When you submit your personally identifiable information through wn.com, you are giving your consent to the collection, use and disclosure of your personal information as set forth in this Privacy Policy. If you would prefer that we not collect any personally identifiable information from you, please do not provide us with any such information. We will not sell or rent your personally identifiable information to third parties without your consent, except as otherwise disclosed in this Privacy Policy.
Except as otherwise disclosed in this Privacy Policy, we will use the information you provide us only for the purpose of responding to your inquiry or in connection with the service for which you provided such information. We may forward your contact information and inquiry to our affiliates and other divisions of our company that we feel can best address your inquiry or provide you with the requested service. We may also use the information you provide in aggregate form for internal business purposes, such as generating statistics and developing marketing plans. We may share or transfer such non-personally identifiable information with or to our affiliates, licensees, agents and partners.
We may retain other companies and individuals to perform functions on our behalf. Such third parties may be provided with access to personally identifiable information needed to perform their functions, but may not use such information for any other purpose.

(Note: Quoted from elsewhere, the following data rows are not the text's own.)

import Mathlib
import Literature.Analysis.Fourier.ErdosTuranDiscrepancy
import HarnessLib

/-!
# Teräväinen 2024, Lemma 5.6 (Erdős–Turán step): small Weyl sums force equidistribution mod 1

Support file (everything PROVED; no definitions, no named facts) towards the named fact
`Literature.NumberTheory.Sieve.teravainen2024_cor_2_1` (J. Teräväinen, *On the Liouville function
at polynomial arguments*, Amer. J. Math. 146 (2024) = arXiv:2010.07924, Corollary 2.1 ⊂
Theorem 2.6, proved in §5). In Case 2 (minor arcs) of the proof of Proposition 5.4 (§5.4, p. 15):

> **Lemma 5.6** (Erdős–Turán). Let `x ∈ 𝒳₂`. There exists a constant `C = C_k ≥ 1` such that for
> any arc `I` of the unit circle of `ℂ` we have `𝔼_{x≤n≤x+H} 1_{e(P_x(n)) ∈ I} = |I| + O(η^{1/C})`.
>
> *Proof.* By the Erdős–Turán inequality [Montgomery], for any `1 ≤ M₀ ≤ H` we have
> `|𝔼_{x≤n≤x+H} 1_{e(P_x(n))∈I} - |I|| ≪ 1/M₀ + ∑_{1≤j≤M₀} (1/j)|𝔼_{x≤n≤x+H} e(jP_x(n))|` ((5.21)).
> Take `M₀ = η^{-1/C}` […]. Then, by the assumption `x ∈ 𝒳₂` and standard estimates for Weyl sums
> […], we get a bound of `≪ η^{1/C}` for the right-hand side of (5.21). □

The *Erdős–Turán inequality* itself is in the tree in density form
(`Literature.Analysis.Fourier.abs_ceilCount_sub_integral_le`: Fejér-kernel constants
`24π nG/(M+1) + 4(M+1)ε/π`, with `ε` a uniform bound for the Weyl sums of orders `1 ≤ d ≤ M`
instead of the weighted sum `∑ (1/j)|·|`; immaterial here). This file specialises it to the uniform
density, i.e. proves the step "(5.21) + small Weyl sums ⟹ equidistribution" of Lemma 5.6 for an
arbitrary finite family of reals `P_n` (the "standard estimates for Weyl sums" for `x ∈ 𝒳₂`, i.e.
Weyl's inequality for minor-arc polynomial phases, are NOT formalized here and enter as the
hypothesis `‖∑_n e(j P_n)‖ ≤ ε`, `1 ≤ j ≤ M`):

* `Teravainen2024.abs_arcCount_sub_le_of_weylSums` — for reals `a ≤ b`,
  `|#{(n,k) : a ≤ P_n + k < b} - N(b-a)| ≤ 12N/(M+1) + 4(M+1)ε/π`, the count written as
  `∑_n (⌈b - P_n⌉ - ⌈a - P_n⌉)`;
* `Teravainen2024.ceil_sub_ceil_eq_indicator` — for `b - a ≤ 1` the summand is the indicator of
  "`P_n ∈ [a,b)` mod `1`";
* `Teravainen2024.arcDensity_le_of_weylSums` — the form (5.23) feeding Lemma 5.7: the proportion
  of `n` with `P_n ∈ [a, b)` mod `1` is `≤ (b - a) + 12/(M+1) + 4(M+1)ε/(πN)`.

## References
* J. Teräväinen, Amer. J. Math. 146 (2024), no. 4, 1115–1167, §5.4, Lemma 5.6 and (5.21), (5.23)
  (arXiv:2010.07924, p. 15). [Teravainen2024]
* H. L. Montgomery, *Ten lectures on the interface between analytic number theory and harmonic
  analysis*, CBMS 84 (1994), Ch. 1 (Erdős–Turán inequality) — the reference [Montgomery] there.
-/

noncomputable section

open Finset Complex MeasureTheory intervalIntegral
open scoped Classical

namespace Literature.NumberTheory.Sieve

namespace Teravainen2024

/-! ### The uniform density on `[-π, π]` -/

/-- `∫_{-π}^{π} sin(d u) du = 0` for an integer `d ≠ 0`. [folklore] -/
theorem integral_sin_int_mul {d : ℤ} (hd : d ≠ 0) :
    ∫ u in (-Real.pi)..Real.pi, Real.sin (d * u) = 0 := by
  have hd' : (d : ℝ) ≠ 0 := Int.cast_ne_zero.mpr hd
  rw [intervalIntegral.integral_comp_mul_left (fun x => Real.sin x) hd', integral_sin]
  have h : Real.cos (d * -Real.pi) = Real.cos (d * Real.pi) := by
    rw [mul_neg, Real.cos_neg]
  rw [h, sub_self, smul_zero]

/-- Weyl sums control cosine and sine sums: `‖∑_n e(j P_n)‖ ≤ ε` gives
`|∑_n cos(j·2πP_n)| ≤ ε` and `|∑_n sin(j·2πP_n)| ≤ ε`. [folklore] -/
theorem abs_sum_cos_sin_le_of_norm_sum_exp_le {ι : Type*} (s : Finset ι) (P : ι → ℝ) (j : ℕ)
    {ε : ℝ} (h : ‖∑ n ∈ s, Complex.exp (2 * Real.pi * I * j * (P n : ℂ))‖ ≤ ε) :
    |∑ n ∈ s, Real.cos (j * (2 * Real.pi * P n))| ≤ ε ∧
      |∑ n ∈ s, Real.sin (j * (2 * Real.pi * P n))| ≤ ε := by
  set S : ℂ := ∑ n ∈ s, Complex.exp (2 * Real.pi * I * j * (P n : ℂ)) with hS
  have hre : S.re = ∑ n ∈ s, Real.cos (j * (2 * Real.pi * P n)) := by
    rw [hS, Complex.re_sum]
    refine Finset.sum_congr rfl fun n _ => ?_
    have h1 : 2 * Real.pi * I * j * (P n : ℂ) = ((j * (2 * Real.pi * P n) : ℝ) : ℂ) * I := by
      push_cast
      ring
    rw [h1, Complex.exp_ofReal_mul_I_re]
  have him : S.im = ∑ n ∈ s, Real.sin (j * (2 * Real.pi * P n)) := by
    rw [hS, Complex.im_sum]
    refine Finset.sum_congr rfl fun n _ => ?_
    have h1 : 2 * Real.pi * I * j * (P n : ℂ) = ((j * (2 * Real.pi * P n) : ℝ) : ℂ) * I := by
      push_cast
      ring
    rw [h1, Complex.exp_ofReal_mul_I_im]
  rw [← hre, ← him]
  exact ⟨(Complex.abs_re_le_norm S).trans h, (Complex.abs_im_le_norm S).trans h⟩

/-! ### Lemma 5.6: equidistribution from small Weyl sums -/

/-- **Teräväinen 2024, Lemma 5.6 (Erdős–Turán step), counting form.** Let `P_n` (`n ∈ ι`,
`N = #ι`) be reals whose Weyl sums satisfy `‖∑_n e(j P_n)‖ ≤ ε` for `1 ≤ j ≤ M`. Then for all
reals `a, b`, `|∑_n (⌈b - P_n⌉ - ⌈a - P_n⌉) - N (b - a)| ≤ 12 N/(M+1) + 4(M+1)ε/π`; here
`⌈b - P_n⌉ - ⌈a - P_n⌉ = #{k ∈ ℤ : a ≤ P_n + k < b}` counts the visits of `P_n` mod `1` to the arc
`[a, b)`. (The tree's Fejér-kernel Erdős–Turán inequality
`Literature.Analysis.Fourier.abs_ceilCount_sub_integral_le` with the uniform density `1/2π` and the
angles `θ_n = 2πP_n`.) [cite: Teravainen2024, Lemma 5.6 and (5.21)] -/
theorem abs_arcCount_sub_le_of_weylSums {ι : Type*} [Fintype ι] (P : ι → ℝ) {M : ℕ} {ε : ℝ}
    (hε : 0 ≤ ε)
    (hW : ∀ j : ℕ, 1 ≤ j → j ≤ M → ‖∑ n, Complex.exp (2 * Real.pi * I * j * (P n : ℂ))‖ ≤ ε)
    (a b : ℝ) :
    |(∑ n, (⌈b - P n⌉ - ⌈a - P n⌉ : ℤ) : ℝ) - Fintype.card ι * (b - a)|
      ≤ 12 * Fintype.card ι / (M + 1) + 4 * (M + 1) * ε / Real.pi := by
  have hπ := Real.pi_pos
  set g : ℝ → ℝ := fun _ => 1 / (2 * Real.pi) with hg
  set θ : ι → ℝ := fun n => 2 * Real.pi * P n with hθ
  have hgc : Continuous g := continuous_const
  have hper : Function.Periodic g (2 * Real.pi) := fun _ => rfl
  have hone : ∫ x in (-Real.pi)..Real.pi, g x = 1 := by
    rw [hg, intervalIntegral.integral_const]
    simp only [smul_eq_mul]
    field_simp
    ring
  have hG : ∀ x, g x ≤ 1 / (2 * Real.pi) := fun _ => le_rfl
  have hF : ∀ d : ℕ, 1 ≤ d → d ≤ M →
      |∑ j, Real.cos (d * θ j) - Fintype.card ι * ∫ t in (-Real.pi)..Real.pi, g t * Real.cos (d * t)| ≤ ε ∧
      |∑ j, Real.sin (d * θ j) - Fintype.card ι * ∫ t in (-Real.pi)..Real.pi, g t * Real.sin (d * t)| ≤ ε := by
    intro d hd1 hdM
    have hd0 : (d : ℤ) ≠ 0 := by omega
    have hcos : ∫ t in (-Real.pi)..Real.pi, g t * Real.cos (d * t) = 0 := by
      rw [hg]
      simp only
      rw [intervalIntegral.integral_const_mul]
      have h := Literature.Analysis.Fourier.integral_cos_int_mul hd0
      push_cast at h
      rw [h, mul_zero]
    have hsin : ∫ t in (-Real.pi)..Real.pi, g t * Real.sin (d * t) = 0 := by
      rw [hg]
      simp only
      rw [intervalIntegral.integral_const_mul]
      have h := integral_sin_int_mul hd0
      push_cast at h
      rw [h, mul_zero]
    rw [hcos, hsin, mul_zero, sub_zero, sub_zero]
    have h := abs_sum_cos_sin_le_of_norm_sum_exp_le Finset.univ P d (hW d hd1 hdM)
    simp only [hθ]
    exact h
  have h := Literature.Analysis.Fourier.abs_ceilCount_sub_integral_le θ hgc hper hone
    (by positivity : (0 : ℝ) ≤ 1 / (2 * Real.pi)) hG hε hF (2 * Real.pi * a) (2 * Real.pi * b)
  -- translate the count and the main term
  have hcount : ∀ n, (⌈(2 * Real.pi * b - θ n) / (2 * Real.pi)⌉ - ⌈(2 * Real.pi * a - θ n) / (2 * Real.pi)⌉ : ℤ)
      = ⌈b - P n⌉ - ⌈a - P n⌉ := by
    intro n
    have h1 : (2 * Real.pi * b - θ n) / (2 * Real.pi) = b - P n := by
      rw [hθ]
      field_simp
    have h2 : (2 * Real.pi * a - θ n) / (2 * Real.pi) = a - P n := by
      rw [hθ]
      field_simp
    rw [h1, h2]
  have hmain : (Fintype.card ι : ℝ) * ∫ x in (2 * Real.pi * a)..(2 * Real.pi * b), g x =
      Fintype.card ι * (b - a) := by
    rw [hg, intervalIntegral.integral_const]
    simp only [smul_eq_mul]
    field_simp
  simp only [hcount] at h
  rw [hmain] at h
  refine h.trans (le_of_eq ?_)
  field_simp
  ring

/-- For an arc of length `≤ 1` each point is counted at most once:
`⌈b - P⌉ - ⌈a - P⌉ = 1` if `a ≤ P + k < b` for some integer `k`, and `= 0` otherwise
(`a ≤ b ≤ a + 1`). [folklore] -/
theorem ceil_sub_ceil_eq_indicator {a b : ℝ} (hab : a ≤ b) (hba : b ≤ a + 1) (P : ℝ) :
    ((⌈b - P⌉ - ⌈a - P⌉ : ℤ) : ℝ) = if ∃ k : ℤ, a ≤ P + k ∧ P + k < b then 1 else 0 := by
  have h1 : ⌈a - P⌉ ≤ ⌈b - P⌉ := Int.ceil_le_ceil (by linarith)
  have h2 : ⌈b - P⌉ ≤ ⌈a - P⌉ + 1 := by
    have : ⌈b - P⌉ ≤ ⌈(a - P) + 1⌉ := Int.ceil_le_ceil (by linarith)
    rwa [Int.ceil_add_one] at this
  split_ifs with hk
  · obtain ⟨k, hk1, hk2⟩ := hk
    -- `k ≥ a - P` so `⌈a - P⌉ ≤ k`, and `k < b - P` so `k + 1 ≤ ⌈b - P⌉`
    have h3 : ⌈a - P⌉ ≤ k := Int.ceil_le.mpr (by linarith)
    have h4 : k + 1 ≤ ⌈b - P⌉ := by
      have : (k : ℝ) < b - P := by linarith
      have := Int.lt_ceil.mpr this
      omega
    have h5 : ⌈b - P⌉ - ⌈a - P⌉ = 1 := by omega
    rw [h5]
    simp
  · -- no integer in `[a - P, b - P)`: the two ceilings agree
    push Not at hk
    have h5 : ⌈b - P⌉ = ⌈a - P⌉ := by
      by_contra hne
      have h6 : ⌈b - P⌉ = ⌈a - P⌉ + 1 := by omega
      -- then `k = ⌈a - P⌉` lies in `[a - P, b - P)`
      have hk1 : a ≤ P + ⌈a - P⌉ := by linarith [Int.le_ceil (a - P)]
      have hk2 : P + ⌈a - P⌉ < b := by
        have := Int.ceil_lt_add_one (b - P)
        have h7 : ((⌈b - P⌉ : ℤ) : ℝ) = ⌈a - P⌉ + 1 := by rw [h6]; push_cast; ring
        -- `b - P > ⌈b - P⌉ - 1 = ⌈a - P⌉`
        have h8 : ((⌈a - P⌉ : ℤ) : ℝ) < b - P := by
          have := Int.lt_ceil.mp (show ⌈a - P⌉ < ⌈b - P⌉ by omega)
          exact this
        linarith
      exact absurd hk2 (not_lt.mpr (hk ⌈a - P⌉ hk1))
    rw [h5, sub_self]
    simp

/-- **Teräväinen 2024, (5.23) (the density of visits to an arc).** Under the Weyl-sum hypothesis
of `abs_arcCount_sub_le_of_weylSums`, for an arc `[a, b)` of length `b - a ≤ 1` the proportion of
`n` with `P_n ∈ [a, b)` mod `1` is at most `(b - a) + 12/(M+1) + 4(M+1)ε/(πN)` (`N = #ι ≥ 1`).
[cite: Teravainen2024, §5.4 (5.23) via Lemma 5.6] -/
theorem arcDensity_le_of_weylSums {ι : Type*} [Fintype ι] [Nonempty ι] (P : ι → ℝ) {M : ℕ}
    {ε : ℝ} (hε : 0 ≤ ε)
    (hW : ∀ j : ℕ, 1 ≤ j → j ≤ M → ‖∑ n, Complex.exp (2 * Real.pi * I * j * (P n : ℂ))‖ ≤ ε)
    {a b : ℝ} (hab : a ≤ b) (hba : b ≤ a + 1) :
    (#(Finset.univ.filter fun n : ι => ∃ k : ℤ, a ≤ P n + k ∧ P n + k < b) : ℝ) / Fintype.card ι
      ≤ (b - a) + 12 / (M + 1) + 4 * (M + 1) * ε / (Real.pi * Fintype.card ι) := by
  classical
  have hN : (0 : ℝ) < Fintype.card ι := by exact_mod_cast Fintype.card_pos
  have hπ := Real.pi_pos
  have h := abs_arcCount_sub_le_of_weylSums P hε hW a b
  have hcount : (∑ n, (((⌈b - P n⌉ : ℤ) : ℝ) - ((⌈a - P n⌉ : ℤ) : ℝ))) =
      #(Finset.univ.filter fun n : ι => ∃ k : ℤ, a ≤ P n + k ∧ P n + k < b) := by
    rw [Finset.card_filter]
    push_cast
    refine Finset.sum_congr rfl fun n _ => ?_
    rw [← Int.cast_sub, ceil_sub_ceil_eq_indicator hab hba (P n)]
  push_cast at h
  rw [hcount] at h
  have h2 := (abs_le.mp h).2
  rw [div_le_iff₀ hN]
  have e : ((b - a) + 12 / (M + 1) + 4 * (M + 1) * ε / (Real.pi * Fintype.card ι)) * Fintype.card ι
      = Fintype.card ι * (b - a) + (12 * Fintype.card ι / (M + 1) + 4 * (M + 1) * ε / Real.pi) := by
    field_simp
    ring
  rw [e]
  linarith

end Teravainen2024

end Literature.NumberTheory.Sieve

In addition, we may disclose any information, including personally identifiable information, we deem necessary, in our sole discretion, to comply with any applicable law, regulation, legal proceeding or governmental request.
We do not want you to receive unwanted e-mail from us. We try to make it easy to opt-out of any service you have asked to receive. If you sign-up to our e-mail newsletters we do not sell, exchange or give your e-mail address to a third party.

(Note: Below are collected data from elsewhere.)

/-- **`|(∂ᵣT)/ϱ (x)| ≤ ‖D²T(x)‖`** for an axisymmetric scalar `T ∈ C³`, at every point (the
paper's `v_{3,r}/r`, and the quotient `q_{∇ζ·v}` of `P₄`). Off the axis, with
`h₀ = (-x₁, x₀, 0)` (`= ϱ e_θ`): `DT(y)[h₀] = (x₀y₁ − x₁y₀) q(y)` by `xᵢ q = ∂ᵢT`
(`q = radDerivQuot T`), so `D²T(x)[h₀, h₀] = ϱ² q(x)`, i.e. `q = D²T[e_θ, e_θ]` — the angular
eigenvalue of the horizontal Hessian; across the axis by continuity. [folklore]
[cite: Seregin2022LocalAxisym, §2 proof of Thm. 1.2, Step 1 (arXiv:2201.00153 pp. 4–7) (source of the ARGUMENT this module implements; this declaration is the cell’s own lemma or plumbing, NOT a printed statement)] -/
theorem abs_radDerivQuot_le_norm_iteratedFDeriv_two : ∀ (T : EuclideanSpace ℝ (Fin 3) → ℝ), ContDiff ℝ 3 T → IsAxisymmetricScalar T → ∀ x : EuclideanSpace ℝ (Fin 3), |radDerivQuot T x| ≤ ‖iteratedFDeriv ℝ 2 T x‖ := by
  intro T hT hax x
  have hT2 : ContDiff ℝ 2 T := hT.of_le (by norm_num)
  have hq1 : ContDiff ℝ 1 (radDerivQuot T) := contDiff_radDerivQuot (n := 1) (by exact_mod_cast hT)
  have hqd : Differentiable ℝ (radDerivQuot T) := hq1.differentiable one_ne_zero
  have hqc : Continuous (radDerivQuot T) := hq1.continuous
  have hc2 : Continuous fun y => ‖iteratedFDeriv ℝ 2 T y‖ :=
    (hT2.continuous_iteratedFDeriv le_rfl).norm
  refine le_of_le_off_axis (continuous_abs.comp hqc) hc2 (fun z hz => ?_) x
  have hr : 0 < cylRadius z := lt_of_le_of_ne (cylRadius_nonneg z) (Ne.symm hz)
  -- the fixed horizontal vector `h₀ = (-z₁, z₀, 0)`
  set h₀ : EuclideanSpace ℝ (Fin 3) :=
    (-z 1) • EuclideanSpace.single 0 1 + (z 0) • EuclideanSpace.single 1 1 with hh₀
  have h₀0 : h₀ 0 = -z 1 := by simp [hh₀]
  have h₀1 : h₀ 1 = z 0 := by simp [hh₀]
  have hnorm : ‖h₀‖ ^ 2 = cylRadius z ^ 2 := by
    rw [EuclideanSpace.norm_sq_eq, cylRadius_sq]
    simp [hh₀, Fin.sum_univ_three]
    ring
  -- `DT(y)[h₀] = (z₀y₁ − z₁y₀) q(y)`
  have hg : ∀ y, fderiv ℝ T y h₀ = (z 0 * y 1 - z 1 * y 0) * radDerivQuot T y := by
    intro y
    rw [hh₀, map_add, map_smul, map_smul, smul_eq_mul, smul_eq_mul,
      ← mul_radDerivQuot_eq_fderiv_zero hT2 hax y, ← mul_radDerivQuot_eq_fderiv_one hT2 hax y]
    ring
  have hgfun : (fun y => fderiv ℝ T y h₀) = fun y => (z 0 * y 1 - z 1 * y 0) * radDerivQuot T y :=
    funext hg
  -- differentiate at `z` along `h₀`
  have hlin : DifferentiableAt ℝ (fun y : EuclideanSpace ℝ (Fin 3) => z 0 * y 1 - z 1 * y 0) z :=
    (((EuclideanSpace.proj (𝕜 := ℝ) (1 : Fin 3)).differentiableAt).const_mul _).sub
      (((EuclideanSpace.proj (𝕜 := ℝ) (0 : Fin 3)).differentiableAt).const_mul _)
  have hlin' : fderiv ℝ (fun y : EuclideanSpace ℝ (Fin 3) => z 0 * y 1 - z 1 * y 0) z h₀ =
      z 0 * h₀ 1 - z 1 * h₀ 0 := by
    have hc : ∀ i : Fin 3, DifferentiableAt ℝ (fun y : EuclideanSpace ℝ (Fin 3) => y i) z := fun i =>
      (EuclideanSpace.proj (𝕜 := ℝ) i).differentiableAt
    have hcf : ∀ (i : Fin 3) (h : EuclideanSpace ℝ (Fin 3)),
        fderiv ℝ (fun y : EuclideanSpace ℝ (Fin 3) => y i) z h = h i := fun i h => by
      have : (fun y : EuclideanSpace ℝ (Fin 3) => y i) = ⇑(EuclideanSpace.proj (𝕜 := ℝ) i) := rfl
      rw [this, ContinuousLinearMap.fderiv]; rfl
    rw [fderiv_fun_sub ((hc 1).const_mul _) ((hc 0).const_mul _), fderiv_const_mul (hc 1),
      fderiv_const_mul (hc 0)]
    simp [hcf]
  have hD2 : fderiv ℝ (fun y => fderiv ℝ T y h₀) z h₀ = cylRadius z ^ 2 * radDerivQuot T z := by
    rw [hgfun, fderiv_fun_mul hlin (hqd z)]
    simp only [_root_.add_apply, _root_.FunLike.coe_smul, Pi.smul_apply, smul_eq_mul, hlin', h₀0, h₀1,
      cylRadius_sq]
    ring
  -- `D²T(z)[h₀, h₀]` against the operator norm
  have hiter : iteratedFDeriv ℝ 2 T z ![h₀, h₀] = cylRadius z ^ 2 * radDerivQuot T z := by
    rw [iteratedFDeriv_two_apply]
    simp only [Matrix.cons_val_zero, Matrix.cons_val_one]
    rw [← fderiv_fderiv_apply_eq_fderiv_fderiv hT2 z h₀ h₀]
    exact hD2
  have hle : ‖iteratedFDeriv ℝ 2 T z ![h₀, h₀]‖ ≤ ‖iteratedFDeriv ℝ 2 T z‖ * cylRadius z ^ 2 := by
    refine ((iteratedFDeriv ℝ 2 T z).le_opNorm ![h₀, h₀]).trans (le_of_eq ?_)
    rw [Fin.prod_univ_two]
    simp only [Matrix.cons_val_zero, Matrix.cons_val_one]
    rw [← pow_two, hnorm]
  rw [hiter, Real.norm_eq_abs, abs_mul, abs_of_pos (pow_pos hr 2), mul_comm] at hle
  exact le_of_mul_le_mul_right hle (pow_pos hr 2)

E-mail addresses are collected via the wn.com web site. Users have to physically opt-in to receive the wn.com newsletter and a verification e-mail is sent. wn.com is clearly and conspicuously named at the point of
collection.If you no longer wish to receive our newsletter and promotional communications, you may opt-out of receiving them by following the instructions included in each newsletter or communication or by e-mailing us at michaelw(at)wn.com
The security of your personal information is important to us. We follow generally accepted industry standards to protect the personal information submitted to us, both during registration and once we receive it. No method of transmission over the Internet, or method of electronic storage, is 100 percent secure, however. Therefore, though we strive to use commercially acceptable means to protect your personal information, we cannot guarantee its absolute security.

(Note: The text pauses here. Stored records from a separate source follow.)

import Summits.HubbardSuperconductivity.HubbardSuperconductivity.Theorems.AnisotropyChordTransferFibre3FinXCCover

/-!
# Route `AnisotropyChord` / H0 rotor rung: FIN combined (rows `N₁` + C) certificate at `L = 11` — cell facts, part `s`

Kernel facts `xbcCellAny 11 (49/50) 20 la lb (c, bn) = true` (`decide +kernel`, zero data) for 5 λ-cells of the per-`L` cover
(`…FinXCCover.xbcCheck`; cell design: p3 g5 scratch `xbc_design.py`, mirrors `xb_mirror.py`/`xc_mirror.py`); assembled in `…FinXBCEleven`.
Prover seat `hubbard-h0-rotor-p3` g5; helper for piece A = stmt-HubbardSuperconductivity-23918 of rung 19089 (`--supports`, helper class).
WHAT THIS IS NOT: nothing here proves superconductivity in the Hubbard model (rotor TARGET as worded stays FALSE, g15 verdict); kernel facts for the FIN certificate of two hypotheses (rows `N₁`, C) of ONE conditional reduction.  Tree imports only; no sorry, no new axioms.
-/

set_option linter.dupNamespace false

namespace Summit.HubbardSuperconductivity.HubbardSuperconductivity.Theorems.AnisotropyChord.Transfer.Fibre3

namespace FinXB

set_option maxHeartbeats 4000000 in
/-- kernel fact: cell 103 at `L = 11` (certified, c = (1/2 : ℚ), b = 15/20). [folklore] -/
theorem xbc11_103 : xbcCellAny 11 (49/50 : ℚ) 20 6014126110799616 6164479263569607 ((1/2 : ℚ), (15 : ℕ)) = true := by
  decide +kernel

set_option maxHeartbeats 4000000 in
/-- kernel fact: cell 104 at `L = 11` (certified, c = (1/2 : ℚ), b = 15/20). [folklore] -/
theorem xbc11_104 : xbcCellAny 11 (49/50 : ℚ) 20 6164479263569607 6318591245158848 ((1/2 : ℚ), (15 : ℕ)) = true := by
  decide +kernel

set_option maxHeartbeats 4000000 in
/-- kernel fact: cell 105 at `L = 11` (certified, c = (1/2 : ℚ), b = 15/20). [folklore] -/
theorem xbc11_105 : xbcCellAny 11 (49/50 : ℚ) 20 6318591245158848 6476556026287820 ((1/2 : ℚ), (15 : ℕ)) = true := by
  decide +kernel

set_option maxHeartbeats 4000000 in
/-- kernel fact: cell 106 at `L = 11` (certified, c = (1/2 : ℚ), b = 16/20). [folklore] -/
theorem xbc11_106 : xbcCellAny 11 (49/50 : ℚ) 20 6476556026287820 6638469926945016 ((1/2 : ℚ), (16 : ℕ)) = true := by
  decide +kernel

set_option maxHeartbeats 4000000 in
/-- kernel fact: cell 107 at `L = 11` (certified, c = (1/2 : ℚ), b = 16/20). [folklore] -/
theorem xbc11_107 : xbcCellAny 11 (49/50 : ℚ) 20 6638469926945016 6804431675118642 ((1/2 : ℚ), (16 : ℕ)) = true := by
  decide +kernel

end FinXB

end Summit.HubbardSuperconductivity.HubbardSuperconductivity.Theorems.AnisotropyChord.Transfer.Fibre3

If we decide to change our e-mail practices, we will post those changes to this privacy statement, the homepage, and other places we think appropriate so that you are aware of what information we collect, how we use it, and under what circumstances, if any, we disclose it.
If we make material changes to our e-mail practices, we will notify you here, by e-mail, and by means of a notice on our home page.
The advertising banners and other forms of advertising appearing on this Web site are sometimes delivered to you, on our behalf, by a third party. In the course of serving advertisements to this site, the third party may place or recognize a unique cookie on your browser. For more information on cookies, you can visit www.cookiecentral.com.
As we continue to develop our business, we might sell certain aspects of our entities or assets. In such transactions, user information, including personally identifiable information, generally is one of the transferred business assets, and by submitting your personal information on Wn.com you agree that your data may be transferred to such parties in these circumstances.